== Work task ==
From the records below, set down exactly the lines starting with the line that contains "by_contra hcon" and going on through the line that contains "rw [div_pow, ←". Nothing else is wanted.

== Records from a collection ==
+ + + + +

/-! ### (5.20) from (5.25) -/

set_option maxHeartbeats 1600000 in
/-- **(5.20) ⇐ (5.25)** [(5.21)–(5.24) of the source]: in the regime of (5.15) (with `A₁ ≤ 2B`, so
that `N ≤ M`), if `𝒟*(M, N) ≤ K ϑ² θ⁴ M^{1/2} N^{3/2} (log MN)⁸` for all large `x` then
`𝒟(M, N) ≤ (K + 1) ϑ² θ⁴ M^{1/2} N^{3/2} (log MN)⁸` for all large `x`: by (5.22)
(`abs_fiDispersion_sub_coprime_le`, `noncoprimeE_le`, `lemma51Count_block_le`) the difference is
`≤ τ² K' (log x)^{κ+2} ((MN)^{3/4} + P⁻¹ M^{1/2} N^{3/2})`, and both terms are eventually
`≤ ½ ϑ² θ⁴ M^{1/2} N^{3/2}` ((5.23): `(MN)^{3/4} ≤ x^{-η} M^{1/2} N^{3/2}`; (5.24): `log P ≥ (log log x)²`).
[cite: FriedlanderIwaniecAnnals1998, (5.20)-(5.25)] -/
theorem dispersionBoundWith_of_coprime {η A A₁ A' t B K : ℝ} (hη : 0 < η)
    (hA' : 0 ≤ A') (ht : 0 ≤ t) (hB : 0 ≤ B) (hAB : A₁ ≤ 2 * B)
    (h : CoprimeDispersionBoundWith η A A₁ A' t B K) : DispersionBoundWith η A A₁ A' t B (K + 1) := by
  obtain ⟨K₅, hK₅, κ, hblock⟩ := lemma51Count_block_le
  set c₁ : ℝ := 2 * t + 2 * A + 4 * A' + ((κ + 2 : ℕ) : ℝ) with hc₁
  set c₂ : ℝ := 2 * t + 2 * A + 4 * A' + ((κ + 1 : ℕ) : ℝ) with hc₂
  have ev1 := eventually_log_rpow_le_rpow c₁ hη (C := 280 * 2 ^ κ * K₅) (by positivity)
  have ev2 := eventually_log_rpow_le_P c₂ (C := 160 * 2 ^ κ * K₅) (by positivity)
  have ev3 := eventually_log_rpow_le_rpow A₁ one_pos (C := Real.exp 1) (Real.exp_pos 1)
  unfold DispersionBoundWith
  filter_upwards [h, ev1, ev2, ev3, eventually_ge_atTop (Real.exp 1)] with x hx hx1 hx2 hx3 hxe
    P N M C N' hR p hp z₀ φ q hq
  -- notation and sizes of the parameters
  have he1 : 1 ≤ Real.exp 1 := by have := Real.add_one_le_exp (1 : ℝ); linarith
  have hx1' : 1 ≤ x := he1.trans hxe
  have hx0 : 0 < x := by linarith
  set ℓ := Real.log x with hℓ
  have hℓ1 : 1 ≤ ℓ := by
    rw [hℓ, ← Real.log_exp 1]; exact Real.log_le_log (Real.exp_pos 1) hxe
  have hℓ0 : 0 < ℓ := by linarith
  set ϑ := ℓ ^ (-A) with hϑ
  set θ := ℓ ^ (-A') with hθ
  set τ := ℓ ^ t with hτ
  have hθ0 : 0 < θ := Real.rpow_pos_of_pos hℓ0 _
  have hθ1 : θ ≤ 1 := Real.rpow_le_one_of_one_le_of_nonpos hℓ1 (by linarith)
  have hϑ0 : 0 < ϑ := Real.rpow_pos_of_pos hℓ0 _
  have hτ1 : 1 ≤ τ := Real.one_le_rpow hℓ1 ht
  have hτ0 : 0 ≤ τ := by linarith
  have hP := hR.P_pos
  have hN1 : 1 ≤ N := le_trans (Real.one_le_rpow hx1' (by linarith)) hR.N_gt.le
  have hN0 : 0 < N := by linarith
  have hMNx : M * N < x := hR.MN_lt
  have hℓA : 0 < ℓ ^ A₁ := Real.rpow_pos_of_pos hℓ0 _
  have hMN1 : Real.exp 1 ≤ M * N := by
    have h2 : x / ℓ ^ A₁ < M * N := hR.MN_gt
    rw [div_lt_iff₀ hℓA] at h2
    have hx3' : Real.exp 1 * ℓ ^ A₁ ≤ x := by simpa [Real.rpow_one] using hx3
    by_contra hcon
    push Not at hcon
    have := mul_lt_mul_of_pos_right hcon hℓA
    exact absurd (h2.trans (this.trans_le hx3')) (lt_irrefl x)
  have hMN0 : 0 < M * N := lt_of_lt_of_le (Real.exp_pos 1) hMN1
  have hM0 : 0 < M := (mul_pos_iff_of_pos_right hN0).mp hMN0
  have hxhalf : x ^ (1 / 2 : ℝ) ≤ x := by
    calc x ^ (1 / 2 : ℝ) ≤ x ^ (1 : ℝ) := Real.rpow_le_rpow_of_exponent_le hx1' (by norm_num)
      _ = x := Real.rpow_one x
  have hℓB1 : 1 ≤ ℓ ^ B := Real.one_le_rpow hℓ1 hB
  have hNx : N ≤ x := by
    have h1 : N < x ^ (1 / 2 : ℝ) / ℓ ^ B := hR.N_lt
    have h2 : x ^ (1 / 2 : ℝ) / ℓ ^ B ≤ x ^ (1 / 2 : ℝ) := div_le_self (by positivity) hℓB1
    linarith
  have hNM : N ≤ M := by
    have h1 : N < x ^ (1 / 2 : ℝ) / ℓ ^ B := hR.N_lt
    have h2 : x / ℓ ^ A₁ < M * N := hR.MN_gt
    have hsq : (x ^ (1 / 2 : ℝ) / ℓ ^ B) ^ 2 = x / ℓ ^ (2 * B) := by
      rw [div_pow, ← Real.rpow_natCast (x ^ (1 / 2 : ℝ)) 2, ← Real.rpow_mul hx0.le,
        ← Real.rpow_natCast (ℓ ^ B) 2, ← Real.rpow_mul hℓ0.le]
      norm_num; rw [mul_comm B 2]
    have h3 : x / ℓ ^ (2 * B) ≤ x / ℓ ^ A₁ :=
      div_le_div_of_nonneg_left hx0.le hℓA (Real.rpow_le_rpow_of_exponent_le hℓ1 hAB)
    have h4 : N ^ 2 < M * N := by
      calc N ^ 2 ≤ (x ^ (1 / 2 : ℝ) / ℓ ^ B) ^ 2 := pow_le_pow_left₀ hN0.le h1.le 2
        _ = x / ℓ ^ (2 * B) := hsq
        _ ≤ x / ℓ ^ A₁ := h3
        _ < M * N := h2
    nlinarith
  have hM1 : 1 ≤ M := hN1.trans hNM
  have hlogMN1 : 1 ≤ Real.log (M * N) := by
    rw [← Real.log_exp 1]; exact Real.log_le_log (Real.exp_pos 1) hMN1
  have hlogMN_le : Real.log (M * N) ≤ ℓ := Real.log_le_log hMN0 hMNx.le
  -- the two inputs
  have hcop := hx P N M C N' hR p hp z₀ φ q hq
  have hdiff := abs_fiDispersion_sub_coprime_le hq.bound hp.bound z₀ hM0 N' θ C P hτ0
  set W := M ^ (1 / 2 : ℝ) * N ^ (3 / 2 : ℝ) with hW
  set L8 := Real.log (M * N) ^ 8 with hL8
  have hW0 : 0 < W := by positivity
  have hL81 : 1 ≤ L8 := one_le_pow₀ hlogMN1
  have hmain0 : 0 ≤ ϑ ^ 2 * θ ^ 4 * W := by positivity
  suffices hE : τ ^ 2 * (noncoprimeE q p z₀ M N' θ C P τ : ℝ) ≤ ϑ ^ 2 * θ ^ 4 * W by
    have h1 := (abs_le.mp hdiff).2
    have h2 : ϑ ^ 2 * θ ^ 4 * W ≤ ϑ ^ 2 * θ ^ 4 * W * L8 := le_mul_of_one_le_right hmain0 hL81
    calc fiDispersion q p z₀ M N' θ C P τ
        ≤ fiDispersionCoprime q p z₀ M N' θ C P τ + τ ^ 2 * (noncoprimeE q p z₀ M N' θ C P τ : ℝ) := by
          linarith
      _ ≤ K * ϑ ^ 2 * θ ^ 4 * W * L8 + ϑ ^ 2 * θ ^ 4 * W * L8 := add_le_add hcop (hE.trans h2)
      _ = (K + 1) * ϑ ^ 2 * θ ^ 4 * W * L8 := by ring
  -- the combinatorial bound
  set M₀ := ⌊4 * M⌋₊ with hM₀
  set N₀ := ⌊(1 + θ) * N'⌋₊ with hN₀
  set j₀ := Nat.log 2 ⌈P⌉₊ with hj₀
  set j₁ := Nat.log 2 N₀ with hj₁
  have hE1 := noncoprimeE_le q p z₀ M N' θ C P τ
  have hM₀le : (M₀ : ℝ) ≤ 4 * M := Nat.floor_le (by positivity)
  have hM₀ge : 4 * M - 1 ≤ (M₀ : ℝ) := by
    have := Nat.lt_floor_add_one (4 * M); rw [← hM₀] at this; linarith
  have hN'1 := hR.N'_gt
  have hN'2 := hR.N'_lt
  have hN₀le : (N₀ : ℝ) ≤ 4 * N := by
    calc (N₀ : ℝ) ≤ (1 + θ) * N' := Nat.floor_le (by nlinarith)
      _ ≤ 2 * (2 * N) := by nlinarith
      _ = 4 * N := by ring
  have hN₀1 : 1 ≤ N₀ := by
    rw [hN₀]; refine Nat.le_floor ?_; push_cast; nlinarith
  have hN₀x : (N₀ : ℝ) ≤ 4 * x := by linarith
  -- per block
  have hJ : ∀ j ∈ Icc j₀ j₁,
      (((2 * Nat.log 2 (2 ^ (j + 1) * M₀) * lemma51Count (radM M₀ j) (radN N₀ j) : ℕ)) : ℝ) ≤
        4 * (4 + ℓ) * (K₅ * ((M * N) ^ (3 / 4 : ℝ) + W / 2 ^ j) * (1 + Real.log (M * N)) ^ κ) := by
    intro j hj
    have hj1 : j ≤ j₁ := (mem_Icc.mp hj).2
    have h2jN₀ : 2 ^ j ≤ N₀ :=
      (Nat.pow_le_pow_right (by norm_num) hj1).trans (Nat.pow_log_le_self 2 (by omega))
    have h2j : (2 : ℝ) ^ j ≤ 4 * N := le_trans (by exact_mod_cast h2jN₀) hN₀le
    have hNM₀ : N₀ ≤ 2 ^ (j + 1) * M₀ := by
      have h2j1 : (1 : ℝ) ≤ 2 ^ j := one_le_pow₀ (by norm_num)
      have : (N₀ : ℝ) ≤ 2 ^ (j + 1) * M₀ := by
        calc (N₀ : ℝ) ≤ 4 * N := hN₀le
          _ ≤ 2 * (4 * M - 1) := by nlinarith
          _ ≤ 2 * M₀ := by linarith
          _ ≤ 2 ^ (j + 1) * M₀ := by
              rw [pow_succ]
              have hM₀0 : (0 : ℝ) ≤ M₀ := Nat.cast_nonneg _
              nlinarith
      exact_mod_cast this
    have hL := hblock M N hN1 hNM M₀ N₀ j hM₀le hN₀le hNM₀ h2j
    have hL0 : 0 ≤ K₅ * ((M * N) ^ (3 / 4 : ℝ) + W / 2 ^ j) * (1 + Real.log (M * N)) ^ κ := by
      positivity
    -- the multiplicity
    have hmult : ((Nat.log 2 (2 ^ (j + 1) * M₀) : ℕ) : ℝ) ≤ 2 * (4 + ℓ) := by
      set n := 2 ^ (j + 1) * M₀ with hn
      have hnle : (n : ℝ) ≤ 32 * x := by
        rw [hn]; push_cast; rw [pow_succ]
        have : (2 : ℝ) ^ j * 2 * M₀ ≤ (4 * N) * 2 * (4 * M) := by
          have hM₀0 : (0 : ℝ) ≤ M₀ := Nat.cast_nonneg _
          nlinarith [mul_le_mul h2j hM₀le hM₀0 (by positivity)]
        nlinarith
      rcases Nat.eq_zero_or_pos n with hn0 | hnpos
      · rw [hn0]; simp; linarith
      · calc ((Nat.log 2 n : ℕ) : ℝ) ≤ 2 * Real.log n := natLog_two_le n
          _ ≤ 2 * Real.log (32 * x) :=
              mul_le_mul_of_nonneg_left (Real.log_le_log (by exact_mod_cast hnpos) hnle) (by norm_num)
          _ = 2 * (Real.log 32 + ℓ) := by rw [Real.log_mul (by norm_num) hx0.ne']
          _ ≤ 2 * (4 + ℓ) := by linarith [log_thirtytwo_le.1]
    push_cast
    calc 2 * ((Nat.log 2 (2 ^ (j + 1) * M₀) : ℕ) : ℝ) * (lemma51Count (radM M₀ j) (radN N₀ j) : ℝ)
        ≤ 2 * (2 * (4 + ℓ)) * (K₅ * ((M * N) ^ (3 / 4 : ℝ) + W / 2 ^ j) * (1 + Real.log (M * N)) ^ κ) :=
          mul_le_mul (by linarith) hL (Nat.cast_nonneg _) (by positivity)
      _ = 4 * (4 + ℓ) * (K₅ * ((M * N) ^ (3 / 4 : ℝ) + W / 2 ^ j) * (1 + Real.log (M * N)) ^ κ) := by ring
  -- sum over the blocks
  have hsum : (noncoprimeE q p z₀ M N' θ C P τ : ℝ) ≤
      4 * (4 + ℓ) * K₅ * (1 + Real.log (M * N)) ^ κ *
        (#(Icc j₀ j₁) * (M * N) ^ (3 / 4 : ℝ) + W * ∑ j ∈ Icc j₀ j₁, ((2 : ℝ) ^ j)⁻¹) := by
    calc (noncoprimeE q p z₀ M N' θ C P τ : ℝ)
        ≤ ((∑ j ∈ Icc j₀ j₁, 2 * Nat.log 2 (2 ^ (j + 1) * M₀) * lemma51Count (radM M₀ j) (radN N₀ j) : ℕ) : ℝ) := by
          exact_mod_cast hE1
      _ = ∑ j ∈ Icc j₀ j₁, (((2 * Nat.log 2 (2 ^ (j + 1) * M₀) * lemma51Count (radM M₀ j) (radN N₀ j) : ℕ)) : ℝ) := by
          rw [Nat.cast_sum]
      _ ≤ ∑ j ∈ Icc j₀ j₁, 4 * (4 + ℓ) * (K₅ * ((M * N) ^ (3 / 4 : ℝ) + W / 2 ^ j) * (1 + Real.log (M * N)) ^ κ) :=
          sum_le_sum hJ
      _ = 4 * (4 + ℓ) * K₅ * (1 + Real.log (M * N)) ^ κ *
            (#(Icc j₀ j₁) * (M * N) ^ (3 / 4 : ℝ) + W * ∑ j ∈ Icc j₀ j₁, ((2 : ℝ) ^ j)⁻¹) := by
          have e : ∀ j ∈ Icc j₀ j₁,
              4 * (4 + ℓ) * (K₅ * ((M * N) ^ (3 / 4 : ℝ) + W / 2 ^ j) * (1 + Real.log (M * N)) ^ κ) =
              4 * (4 + ℓ) * K₅ * (1 + Real.log (M * N)) ^ κ * (M * N) ^ (3 / 4 : ℝ) +
                4 * (4 + ℓ) * K₅ * (1 + Real.log (M * N)) ^ κ * W * ((2 : ℝ) ^ j)⁻¹ := by
            intro j _; rw [div_eq_mul_inv]; ring
          rw [sum_congr rfl e, sum_add_distrib, sum_const, nsmul_eq_mul, ← mul_sum]; ring
  have hcardJ : (#(Icc j₀ j₁) : ℝ) ≤ 7 * ℓ := by
    have h1 : #(Icc j₀ j₁) ≤ j₁ + 1 := by rw [Nat.card_Icc]; omega
    have hj₁ : (j₁ : ℝ) ≤ 2 * (2 + ℓ) := by
      calc (j₁ : ℝ) ≤ 2 * Real.log N₀ := natLog_two_le N₀
        _ ≤ 2 * Real.log (4 * x) :=
            mul_le_mul_of_nonneg_left (Real.log_le_log (by exact_mod_cast hN₀1) hN₀x) (by norm_num)
        _ = 2 * (Real.log 4 + ℓ) := by rw [Real.log_mul (by norm_num) hx0.ne']
        _ ≤ 2 * (2 + ℓ) := by linarith [log_thirtytwo_le.2]
    calc (#(Icc j₀ j₁) : ℝ) ≤ j₁ + 1 := by exact_mod_cast h1
      _ ≤ 7 * ℓ := by linarith
  have hgeo : ∑ j ∈ Icc j₀ j₁, ((2 : ℝ) ^ j)⁻¹ ≤ 4 / P := by
    have h1 := sum_Icc_inv_two_pow_le j₀ j₁
    have h2 : P < 2 ^ (j₀ + 1) := by
      have := Nat.lt_pow_succ_log_self (b := 2) (by norm_num) ⌈P⌉₊
      calc P ≤ ⌈P⌉₊ := Nat.le_ceil P
        _ < ((2 ^ (Nat.log 2 ⌈P⌉₊ + 1) : ℕ) : ℝ) := by exact_mod_cast this
        _ = 2 ^ (j₀ + 1) := by rw [hj₀]; push_cast; ring
    have h3 : 2 * ((2 : ℝ) ^ j₀)⁻¹ ≤ 4 / P := by
      rw [show 2 * ((2 : ℝ) ^ j₀)⁻¹ = 4 / 2 ^ (j₀ + 1) by rw [pow_succ]; field_simp; ring]
      exact div_le_div_of_nonneg_left (by norm_num) hP h2.le
    exact h1.trans h3
  -- simplify the logarithms
  have hLκ : (1 + Real.log (M * N)) ^ κ ≤ 2 ^ κ * ℓ ^ κ := by
    rw [← mul_pow]; exact pow_le_pow_left₀ (by linarith) (by linarith) κ
  have hE2 : (noncoprimeE q p z₀ M N' θ C P τ : ℝ) ≤
      140 * 2 ^ κ * K₅ * ℓ ^ (κ + 2) * (M * N) ^ (3 / 4 : ℝ) + 80 * 2 ^ κ * K₅ * ℓ ^ (κ + 1) * W / P := by
    have ha0 : 0 ≤ (M * N) ^ (3 / 4 : ℝ) := by positivity
    have hs0 : 0 ≤ ∑ j ∈ Icc j₀ j₁, ((2 : ℝ) ^ j)⁻¹ := sum_nonneg fun _ _ => by positivity
    calc (noncoprimeE q p z₀ M N' θ C P τ : ℝ)
        ≤ 4 * (4 + ℓ) * K₅ * (1 + Real.log (M * N)) ^ κ *
            (#(Icc j₀ j₁) * (M * N) ^ (3 / 4 : ℝ) + W * ∑ j ∈ Icc j₀ j₁, ((2 : ℝ) ^ j)⁻¹) := hsum
      _ ≤ 4 * (5 * ℓ) * K₅ * (2 ^ κ * ℓ ^ κ) * (7 * ℓ * (M * N) ^ (3 / 4 : ℝ) + W * (4 / P)) := by
          have e1 : 4 + ℓ ≤ 5 * ℓ := by linarith
          have e2 : (#(Icc j₀ j₁) : ℝ) * (M * N) ^ (3 / 4 : ℝ) ≤ 7 * ℓ * (M * N) ^ (3 / 4 : ℝ) :=
            mul_le_mul_of_nonneg_right hcardJ ha0
          have e3 : W * ∑ j ∈ Icc j₀ j₁, ((2 : ℝ) ^ j)⁻¹ ≤ W * (4 / P) := mul_le_mul_of_nonneg_left hgeo hW0.le
          have e4 : 0 ≤ (1 + Real.log (M * N)) ^ κ := by positivity
          have eS := add_le_add e2 e3
          have hS0 : 0 ≤ (#(Icc j₀ j₁) : ℝ) * (M * N) ^ (3 / 4 : ℝ) + W * ∑ j ∈ Icc j₀ j₁, ((2 : ℝ) ^ j)⁻¹ := by
            positivity
          refine mul_le_mul (mul_le_mul (mul_le_mul_of_nonneg_right (by linarith) hK₅.le) hLκ e4
            (by positivity)) eS hS0 (by positivity)
      _ = 140 * 2 ^ κ * K₅ * ℓ ^ (κ + 2) * (M * N) ^ (3 / 4 : ℝ) + 80 * 2 ^ κ * K₅ * ℓ ^ (κ + 1) * W / P := by
          field_simp; ring
  -- exponent bookkeeping: τ² ℓ^{κ+m} = ϑ² θ⁴ ℓ^{2t+2A+4A'+κ+m}
  have hpow : ∀ m : ℕ, τ ^ 2 * ℓ ^ (κ + m) =
      ϑ ^ 2 * θ ^ 4 * ℓ ^ (2 * t + 2 * A + 4 * A' + ((κ + m : ℕ) : ℝ)) := by
    intro m
    rw [hτ, hϑ, hθ, ← Real.rpow_natCast ℓ (κ + m), ← Real.rpow_natCast (ℓ ^ t) 2,
      ← Real.rpow_natCast (ℓ ^ (-A)) 2, ← Real.rpow_natCast (ℓ ^ (-A')) 4,
      ← Real.rpow_mul hℓ0.le, ← Real.rpow_mul hℓ0.le, ← Real.rpow_mul hℓ0.le,
      ← Real.rpow_add hℓ0, ← Real.rpow_add hℓ0, ← Real.rpow_add hℓ0]
    congr 1; push_cast; ring
  -- term (i)
  have hWlow : x ^ η * (M * N) ^ (3 / 4 : ℝ) ≤ W := by
    have e1 : (M * N) ^ (3 / 4 : ℝ) = (M * N) ^ (1 / 2 : ℝ) * (M * N) ^ (1 / 4 : ℝ) := by
      rw [← Real.rpow_add hMN0]; norm_num
    have e2 : (M * N) ^ (1 / 4 : ℝ) ≤ x ^ (1 / 4 : ℝ) := Real.rpow_le_rpow hMN0.le hMNx.le (by norm_num)
    have e3 : x ^ η * x ^ (1 / 4 : ℝ) = x ^ (1 / 4 + η) := by rw [← Real.rpow_add hx0]; ring_nf
    have e4 : x ^ (1 / 4 + η) ≤ N := hR.N_gt.le
    have e5 : (M * N) ^ (1 / 2 : ℝ) * N = W := by
      rw [hW, Real.mul_rpow hM0.le hN0.le, show (3 / 2 : ℝ) = 1 / 2 + 1 by norm_num,
        Real.rpow_add hN0, Real.rpow_one]; ring
    have h0 : 0 ≤ (M * N) ^ (1 / 2 : ℝ) := by positivity
    calc x ^ η * (M * N) ^ (3 / 4 : ℝ) = (M * N) ^ (1 / 2 : ℝ) * (x ^ η * (M * N) ^ (1 / 4 : ℝ)) := by
          rw [e1]; ring
      _ ≤ (M * N) ^ (1 / 2 : ℝ) * (x ^ η * x ^ (1 / 4 : ℝ)) := by gcongr
      _ = (M * N) ^ (1 / 2 : ℝ) * x ^ (1 / 4 + η) := by rw [e3]
      _ ≤ (M * N) ^ (1 / 2 : ℝ) * N := mul_le_mul_of_nonneg_left e4 h0
      _ = W := e5
  have hterm1 : τ ^ 2 * (140 * 2 ^ κ * K₅ * ℓ ^ (κ + 2) * (M * N) ^ (3 / 4 : ℝ)) ≤
      ϑ ^ 2 * θ ^ 4 * W / 2 := by
    have h1 : 280 * 2 ^ κ * K₅ * ℓ ^ c₁ ≤ x ^ η := hx1
    have ha0 : 0 ≤ (M * N) ^ (3 / 4 : ℝ) := by positivity
    have hvv : 0 ≤ ϑ ^ 2 * θ ^ 4 := by positivity
    calc τ ^ 2 * (140 * 2 ^ κ * K₅ * ℓ ^ (κ + 2) * (M * N) ^ (3 / 4 : ℝ))
        = (τ ^ 2 * ℓ ^ (κ + 2)) * (140 * 2 ^ κ * K₅) * (M * N) ^ (3 / 4 : ℝ) := by ring
      _ = ϑ ^ 2 * θ ^ 4 * ((280 * 2 ^ κ * K₅ * ℓ ^ c₁) * (M * N) ^ (3 / 4 : ℝ)) / 2 := by
          rw [hpow 2, hc₁]; ring
      _ ≤ ϑ ^ 2 * θ ^ 4 * (x ^ η * (M * N) ^ (3 / 4 : ℝ)) / 2 := by
          gcongr
      _ ≤ ϑ ^ 2 * θ ^ 4 * W / 2 := by gcongr
  -- term (ii)
  have hterm2 : τ ^ 2 * (80 * 2 ^ κ * K₅ * ℓ ^ (κ + 1) * W / P) ≤ ϑ ^ 2 * θ ^ 4 * W / 2 := by
    have h1 : 160 * 2 ^ κ * K₅ * ℓ ^ c₂ ≤ P := hx2 P hP hR.logP_ge
    have hvv : 0 ≤ ϑ ^ 2 * θ ^ 4 * W := by positivity
    calc τ ^ 2 * (80 * 2 ^ κ * K₅ * ℓ ^ (κ + 1) * W / P)
        = (τ ^ 2 * ℓ ^ (κ + 1)) * (80 * 2 ^ κ * K₅) * W / P := by ring
      _ = ϑ ^ 2 * θ ^ 4 * W * ((160 * 2 ^ κ * K₅ * ℓ ^ c₂) / P) / 2 := by
          rw [hpow 1, hc₂]; ring
      _ ≤ ϑ ^ 2 * θ ^ 4 * W * 1 / 2 := by
          gcongr
          rw [div_le_one hP]; exact h1
      _ = ϑ ^ 2 * θ ^ 4 * W / 2 := by ring
  -- conclusion
  calc τ ^ 2 * (noncoprimeE q p z₀ M N' θ C P τ : ℝ)
      ≤ τ ^ 2 * (140 * 2 ^ κ * K₅ * ℓ ^ (κ + 2) * (M * N) ^ (3 / 4 : ℝ) +
          80 * 2 ^ κ * K₅ * ℓ ^ (κ + 1) * W / P) := mul_le_mul_of_nonneg_left hE2 (by positivity)
    _ = τ ^ 2 * (140 * 2 ^ κ * K₅ * ℓ ^ (κ + 2) * (M * N) ^ (3 / 4 : ℝ)) +
          τ ^ 2 * (80 * 2 ^ κ * K₅ * ℓ ^ (κ + 1) * W / P) := by ring
    _ ≤ ϑ ^ 2 * θ ^ 4 * W / 2 + ϑ ^ 2 * θ ^ 4 * W / 2 := add_le_add hterm1 hterm2
    _ = ϑ ^ 2 * θ ^ 4 * W := by ring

+ + + + +

== Your response ==
    by_contra hcon
    push Not at hcon
    have := mul_lt_mul_of_pos_right hcon hℓA
    exact absurd (h2.trans (this.trans_le hx3')) (lt_irrefl x)
  have hMN0 : 0 < M * N := lt_of_lt_of_le (Real.exp_pos 1) hMN1
  have hM0 : 0 < M := (mul_pos_iff_of_pos_right hN0).mp hMN0
  have hxhalf : x ^ (1 / 2 : ℝ) ≤ x := by
    calc x ^ (1 / 2 : ℝ) ≤ x ^ (1 : ℝ) := Real.rpow_le_rpow_of_exponent_le hx1' (by norm_num)
      _ = x := Real.rpow_one x
  have hℓB1 : 1 ≤ ℓ ^ B := Real.one_le_rpow hℓ1 hB
  have hNx : N ≤ x := by
    have h1 : N < x ^ (1 / 2 : ℝ) / ℓ ^ B := hR.N_lt
    have h2 : x ^ (1 / 2 : ℝ) / ℓ ^ B ≤ x ^ (1 / 2 : ℝ) := div_le_self (by positivity) hℓB1
    linarith
  have hNM : N ≤ M := by
    have h1 : N < x ^ (1 / 2 : ℝ) / ℓ ^ B := hR.N_lt
    have h2 : x / ℓ ^ A₁ < M * N := hR.MN_gt
    have hsq : (x ^ (1 / 2 : ℝ) / ℓ ^ B) ^ 2 = x / ℓ ^ (2 * B) := by
      rw [div_pow, ← Real.rpow_natCast (x ^ (1 / 2 : ℝ)) 2, ← Real.rpow_mul hx0.le,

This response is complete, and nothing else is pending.